Read through the records below and copy each line that uses the word "IsFinite".

*** RECORDS PROVIDED ***

import Summits.ResolutionOfSingularities.ResolutionOfSingularities.Theses.Descent
import Literature.AlgebraicGeometry.Resolution.ResolutionOfCurves
import Literature.AlgebraicGeometry.Resolution.SurfaceResolutionReduction
import Literature.AlgebraicGeometry.Resolution.LipmanTermination

/-!
# `DescentPerfectToAll` (stmt-ResolutionOfSingularities-0549) in low dimension: the curve case is a
# theorem, and the crux is its own dimension `≥ 2` part

Route `ResolutionOfSingularities/Descent`, crux `DescentPerfectToAll` ("for a prime `p`, resolution of
all reduced separated schemes of finite type over all PERFECT fields of characteristic `p` implies
`ResolutionInChar p`, i.e. resolution over ALL fields of characteristic `p`"). Helper file (OURS; it
replaces the role of no printed item and is NOT a statement of any manuscript): the kill test "curve
case" of the rescue rung B (LADDER-RESOLUTION, L-G8 W8.1).

The point of the curve case is the wording of the summit: `Scheme.HasResolution X` asks for a proper
birational `X' ⟶ X` with `X'` REGULAR (all stalks regular local rings), not smooth over the ground
field. Over an imperfect field `k` the normalization of a reduced curve is regular but in general not
smooth (Kollár 2007, 1.19: `y^q = x^p - t` over `𝔽_p(t)`; tree barrier
`Literature.Barriers.ResolutionOfSingularities.RegularNotGeometricallyRegular`), and regular is all the
summit wants. Hence in dimension `≤ 1` the CONCLUSION of the crux holds outright over every field —
the tree proves resolution of reduced curves by normalization (`ResolutionOfCurves.lean`:
E. Noether's finiteness of integral closure `NoetherFiniteIntegralClosure_holds`, normal Noetherian
local rings of dimension `≤ 1` are regular) — and the perfect-field hypothesis is idle there.

## Content (namespace `Summit.ResolutionOfSingularities.ResolutionOfSingularities.Theorems`)

* `isResolution_normalizationι_of_dim_le_one` — for an INTEGRAL scheme locally of finite type over any
  field with `dim X ≤ 1`, the normalization `X^ν ⟶ X` IS a resolution of singularities
  (`IsResolution`: proper — indeed finite —, birational, regular source).
* `hasResolution_of_dim_le_one` — the conclusion of the crux for reduced `X` of dimension `≤ 1` over
  any field of any characteristic (restated at the crux's universe `0` from
  `Literature.AlgebraicGeometry.Resolution.resolutionInChar_dim_le_one`).
* `descentPerfectToAll_dimLEOne` — the crux `DescentPerfectToAll` with the extra hypothesis
  `topologicalKrullDim X ≤ 1` on the scheme to be resolved: PROVED (the antecedent is not used).
* `descentPerfectToAll_of_dimGtOne` — **reduction**: `DescentPerfectToAll` follows from its own
  restriction to schemes of dimension `> 1`; unconditional.
* `descentPerfectToAll_of_dimGtTwo` — the same with threshold `2`, modulo the tree's named fact
  `Lipman1978SequenceFinite` (Lipman 1978 = Liu 2002 Thm. 8.3.44, restricted to normal surfaces over
  fields; `LipmanTermination.lean`), through `cossartJannsenSaito2020_of_lipmanTermination`.
* `descentPerfectToAll_of_dimGtThree` — threshold `3`, modulo the named fact `CossartPiltant2019`
  (the disprover's `crux_iff_dim_gt_three`, `Cruxes/DescentPerfectToAll/Disproof.lean` §1, in
  Theorems form).

No new mathematics: compositions of tree theorems; the two conditional reductions take published
theorems as explicit hypotheses (named facts of the tree, not discharged here).
-/

noncomputable section

set_option linter.dupNamespace false -- mandated namespace of this single-conjunct summit

open CategoryTheory CategoryTheory.Limits AlgebraicGeometry
open Literature.AlgebraicGeometry.Resolution

namespace Summit.ResolutionOfSingularities.ResolutionOfSingularities.Theorems

/-! ## The curve case: normalization is a resolution -/

/-- **Normalization resolves integral curves over any field.** For an integral scheme `X` locally of
finite type over a field `k` (any characteristic, `k` possibly imperfect) with `dim X ≤ 1`, the
normalization `X^ν ⟶ X` is a resolution of singularities in the summit's sense: proper (it is
finite, E. Noether), birational (an isomorphism over a non-empty normal affine open) and `X^ν` is
regular (normal Noetherian local rings of dimension `≤ 1` are regular) — regular, not necessarily
smooth over `k`. [cite: Kollar2007, Thm. 1.30, Thm. 1.33 and 1.19] -/
theorem isResolution_normalizationι_of_dim_le_one (X : Scheme.{0}) [IsIntegral X] {k : Type}
    [Field k] (f : X ⟶ Spec (.of k)) [LocallyOfFiniteType f] (hdim : topologicalKrullDim X ≤ 1) :
    IsResolution (normalizationι X) := by
  haveI : IsFinite (normalizationι X) := isFinite_normalizationι X NoetherFiniteIntegralClosure_holds f
  exact ⟨inferInstance, isBirational_normalizationι X f,
    isRegular_normalization_of_dim_le_one X NoetherFiniteIntegralClosure_holds f hdim⟩

/-- **The conclusion of `DescentPerfectToAll` holds outright in dimension `≤ 1`.** Every reduced
scheme of finite type over any field (separatedness and the characteristic are irrelevant) of
dimension `≤ 1` has a resolution of singularities — the disjoint union of the normalizations of its
irreducible components, a finite birational regular model. [cite: Hartshorne1977, Ch. V Rem. 3.8.1] -/
theorem hasResolution_of_dim_le_one {k : Type} [Field k] (X : Scheme.{0}) (f : X ⟶ Spec (.of k))
    [LocallyOfFiniteType f] [QuasiCompact f] [IsReduced X] (hdim : topologicalKrullDim X ≤ 1) :
    Scheme.HasResolution X :=
  Literature.AlgebraicGeometry.Resolution.hasResolution_of_dim_le_one X f hdim

/-- **Finite resolution of reduced curves.** In dimension `≤ 1` the resolution may be taken FINITE
(not merely proper) over `X`. [cite: Hartshorne1977, Ch. V Rem. 3.8.1] -/
theorem exists_finite_resolution_of_dim_le_one {k : Type} [Field k] (X : Scheme.{0})
    (f : X ⟶ Spec (.of k)) [LocallyOfFiniteType f] [QuasiCompact f] [IsReduced X]
    (hdim : topologicalKrullDim X ≤ 1) :
    ∃ (X' : Scheme.{0}) (π : X' ⟶ X), IsFinite π ∧ IsBirational π ∧ Scheme.IsRegular X' :=
  exists_finite_resolution_of_dim_le_one' X f hdim

/-- **The curve case of the crux `DescentPerfectToAll` (stmt-ResolutionOfSingularities-0549).** The
crux with the extra hypothesis `dim X ≤ 1` on the scheme to be resolved over the arbitrary field `k`
of characteristic `p` holds — and its antecedent (resolution over all perfect fields of
characteristic `p`) is not needed: the kill test "curve case" of rung B is ALIVE because the summit
asks for a regular, not a smooth, model. [folklore] -/
theorem descentPerfectToAll_dimLEOne :
    ∀ p : ℕ, p.Prime → (∀ (k : Type) [Field k] [CharP k p] [PerfectField k] (X : Scheme.{0})
      (f : X ⟶ Spec (.of k)), IsSeparated f → LocallyOfFiniteType f → QuasiCompact f →
        IsReduced X → Scheme.HasResolution X) →
    ∀ (k : Type) [Field k] [CharP k p] (X : Scheme.{0}) (f : X ⟶ Spec (.of k)),
      IsSeparated f → LocallyOfFiniteType f → QuasiCompact f → IsReduced X →
        topologicalKrullDim X ≤ 1 → Scheme.HasResolution X :=
  fun p _ _ k _ _ X f a b c d hdim => resolutionInChar_dim_le_one p k X f a b c d hdim

/-! ## The crux is its own dimension `≥ 2` part (and `≥ 3`, `≥ 4` modulo named facts) -/

/-- **Reduction of `DescentPerfectToAll` to dimension `≥ 2`, unconditionally.** If resolution over
all perfect fields of characteristic `p` yields a resolution of every reduced separated scheme of
finite type of dimension `> 1` over every field of characteristic `p`, then `DescentPerfectToAll`
holds: curves are resolved by normalization over any field. [folklore] -/
theorem descentPerfectToAll_of_dimGtOne
    (h : ∀ p : ℕ, p.Prime → (∀ (k : Type) [Field k] [CharP k p] [PerfectField k] (X : Scheme.{0})
      (f : X ⟶ Spec (.of k)), IsSeparated f → LocallyOfFiniteType f → QuasiCompact f →
        IsReduced X → Scheme.HasResolution X) →
      ∀ (k : Type) [Field k] [CharP k p] (X : Scheme.{0}) (f : X ⟶ Spec (.of k)),
        IsSeparated f → LocallyOfFiniteType f → QuasiCompact f → IsReduced X →
          1 < topologicalKrullDim X → Scheme.HasResolution X) :
    Summit.ResolutionOfSingularities.ResolutionOfSingularities.Theses.Descent.DescentPerfectToAll := by
  intro p hp H k _ _ X f a b c d
  by_cases hdim : topologicalKrullDim X ≤ 1
  · exact resolutionInChar_dim_le_one p k X f a b c d hdim
  · exact h p hp H k X f a b c d (not_le.mp hdim)

/-- **Reduction of `DescentPerfectToAll` to dimension `≥ 3`, modulo Lipman's theorem.** Taking as a
hypothesis the tree's named fact `Lipman1978SequenceFinite` (Lipman 1978 / Liu 2002, Thm. 8.3.44:
the normalized-blow-up sequence of a normal surface over a field terminates), reduced separated
surfaces over every field are resolved (`cossartJannsenSaito2020_of_lipmanTermination`), so the
crux follows from its restriction to schemes of dimension `> 2`.
[cite: Liu2002, Thm. 8.3.44] -/
theorem descentPerfectToAll_of_dimGtTwo (hL : Lipman1978SequenceFinite.{0})
    (h : ∀ p : ℕ, p.Prime → (∀ (k : Type) [Field k] [CharP k p] [PerfectField k] (X : Scheme.{0})
      (f : X ⟶ Spec (.of k)), IsSeparated f → LocallyOfFiniteType f → QuasiCompact f →
        IsReduced X → Scheme.HasResolution X) →
      ∀ (k : Type) [Field k] [CharP k p] (X : Scheme.{0}) (f : X ⟶ Spec (.of k)),
        IsSeparated f → LocallyOfFiniteType f → QuasiCompact f → IsReduced X →
          2 < topologicalKrullDim X → Scheme.HasResolution X) :
    Summit.ResolutionOfSingularities.ResolutionOfSingularities.Theses.Descent.DescentPerfectToAll := by
  intro p hp H k _ _ X f a b c d
  by_cases hdim : topologicalKrullDim X ≤ 2
  · exact hL.cossartJannsenSaito2020 k X f a b c d (by exact_mod_cast hdim)
  · exact h p hp H k X f a b c d (not_le.mp hdim)

/-- **Resolution of reduced surfaces over any field, modulo Lipman's theorem**, in the shape of the
crux's conclusion with `dim X ≤ 2`: the perfect-field antecedent is again idle.
[cite: Liu2002, Thm. 8.3.44] -/
theorem descentPerfectToAll_dimLETwo (hL : Lipman1978SequenceFinite.{0}) :
    ∀ p : ℕ, p.Prime → (∀ (k : Type) [Field k] [CharP k p] [PerfectField k] (X : Scheme.{0})
      (f : X ⟶ Spec (.of k)), IsSeparated f → LocallyOfFiniteType f → QuasiCompact f →
        IsReduced X → Scheme.HasResolution X) →
    ∀ (k : Type) [Field k] [CharP k p] (X : Scheme.{0}) (f : X ⟶ Spec (.of k)),
      IsSeparated f → LocallyOfFiniteType f → QuasiCompact f → IsReduced X →
        topologicalKrullDim X ≤ 2 → Scheme.HasResolution X :=
  fun _ _ _ k _ _ X f a b c d hdim => hL.cossartJannsenSaito2020 k X f a b c d (by exact_mod_cast hdim)

/-- **Reduction of `DescentPerfectToAll` to dimension `≥ 4`, modulo Cossart–Piltant.** Taking as a
hypothesis the named fact `CossartPiltant2019` (reduced separated schemes of finite type of dimension
`≤ 3` over any field have a resolution), the crux follows from its restriction to schemes of
dimension `> 3` — the Theorems-side form of the disprover's `crux_iff_dim_gt_three`.
[cite: CossartPiltant2019, Thm. 1.1] -/
theorem descentPerfectToAll_of_dimGtThree (hCP : CossartPiltant2019.{0})
    (h : ∀ p : ℕ, p.Prime → (∀ (k : Type) [Field k] [CharP k p] [PerfectField k] (X : Scheme.{0})
      (f : X ⟶ Spec (.of k)), IsSeparated f → LocallyOfFiniteType f → QuasiCompact f →
        IsReduced X → Scheme.HasResolution X) →
      ∀ (k : Type) [Field k] [CharP k p] (X : Scheme.{0}) (f : X ⟶ Spec (.of k)),
        IsSeparated f → LocallyOfFiniteType f → QuasiCompact f → IsReduced X →
          3 < topologicalKrullDim X → Scheme.HasResolution X) :
    Summit.ResolutionOfSingularities.ResolutionOfSingularities.Theses.Descent.DescentPerfectToAll := by
  intro p hp H k _ _ X f a b c d
  by_cases hdim : topologicalKrullDim X ≤ 3
  · haveI := a; haveI := b; haveI := c; haveI := d
    exact hasResolution_of_dim_le_three hCP k X f hdim
  · exact h p hp H k X f a b c d (not_le.mp hdim)

end Summit.ResolutionOfSingularities.ResolutionOfSingularities.Theorems

end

*** End of RECORDS PROVIDED ***

ANSWER TO THE PROBLEM.
  haveI : IsFinite (normalizationι X) := isFinite_normalizationι X NoetherFiniteIntegralClosure_holds f
    ∃ (X' : Scheme.{0}) (π : X' ⟶ X), IsFinite π ∧ IsBirational π ∧ Scheme.IsRegular X' :=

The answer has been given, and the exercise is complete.